■ Given information ■
/-- **Mayer–Vietoris half of Kas' seam quotient** (registered sub-goal stub `stub_Kas_seamMV` of
`stub_modelsOn_counts`, design lemma (D) `Kas_seam_quotient`): for `X = A ∪ ⋃ᵢ Bᵢ` (`A`, `Bᵢ` open,
the `Bᵢ` pairwise disjoint and path connected, the `A ∩ Bᵢ` path connected, `H₁(A ∩ Bᵢ) → H₁(Bᵢ)`
onto with the image in `H₁(A)` of its kernel `= R ∙ cᵢ`), `H₁(A) → H₁(X)` is onto with kernel
`span {cᵢ}` (for the cover `∂X = U ∪ ⋃ Wᵢ`, `Wᵢ ≅ S³ ∖ S`, `U ∩ Wᵢ ≅ T² × ℝ`, of the boundary of
a multi-attachment of 2-handles: Kas' `H₁(∂X) = H₁(∂V ∖ ⋃ Kᵢ)/⟨ℓᵢ⟩`). [cite: HatcherAT2002, §2.2 p. 149] -/
theorem stub_Kas_seamMV : ∀ (R : Type) [CommRing R] (X : Type) [TopologicalSpace X]
    (ι : Type) [Finite ι] (A : Set X) (B : ι → Set X)
    (c : ι → Literature.AlgebraicTopology.SingularHomology.singularHomology R R ↥A 1),
    IsOpen A → (∀ i, IsOpen (B i)) → Pairwise (fun i j => Disjoint (B i) (B j)) →
    A ∪ (⋃ i, B i) = Set.univ → (∀ i, PathConnectedSpace ↥(A ∩ B i)) →
    (∀ i, PathConnectedSpace ↥(B i)) →
    (∀ i, Function.Surjective (Literature.AlgebraicTopology.SingularHomology.singularHomology.map R R
      (Literature.AlgebraicTopology.SingularHomology.subsetInclusion
        (Set.inter_subset_right : A ∩ B i ⊆ B i)) 1)) →
    (∀ i, Submodule.map (Literature.AlgebraicTopology.SingularHomology.singularHomology.map R R
      (Literature.AlgebraicTopology.SingularHomology.subsetInclusion
        (Set.inter_subset_left : A ∩ B i ⊆ A)) 1).hom
      (LinearMap.ker (Literature.AlgebraicTopology.SingularHomology.singularHomology.map R R
        (Literature.AlgebraicTopology.SingularHomology.subsetInclusion
          (Set.inter_subset_right : A ∩ B i ⊆ B i)) 1).hom) = Submodule.span R {c i}) →
    Function.Surjective (Literature.AlgebraicTopology.SingularHomology.singularHomology.map R R
      (Literature.AlgebraicTopology.SingularHomology.subsetIncl A) 1) ∧
    LinearMap.ker (Literature.AlgebraicTopology.SingularHomology.singularHomology.map R R
      (Literature.AlgebraicTopology.SingularHomology.subsetIncl A) 1).hom =
      Submodule.span R (Set.range c) :=
  fun R _ _ _ _ _ _ _ _ hA hB hdisj hcov hpcI hpcB hsB hc =>
    surjective_and_ker_cover_of_surjective_right R hA hB hdisj hcov hpcI hpcB hsB hc

end Summit.SmoothPoincare4.SmoothPoincare4.Theorems.AcyclicBisectionExists.ModpBraidOrbits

■ Work order ■
The lines sought are those in the data above that include the string "LinearMap"; copy each one.

■ Answer to the problem ■
      (LinearMap.ker (Literature.AlgebraicTopology.SingularHomology.singularHomology.map R R
    LinearMap.ker (Literature.AlgebraicTopology.SingularHomology.singularHomology.map R R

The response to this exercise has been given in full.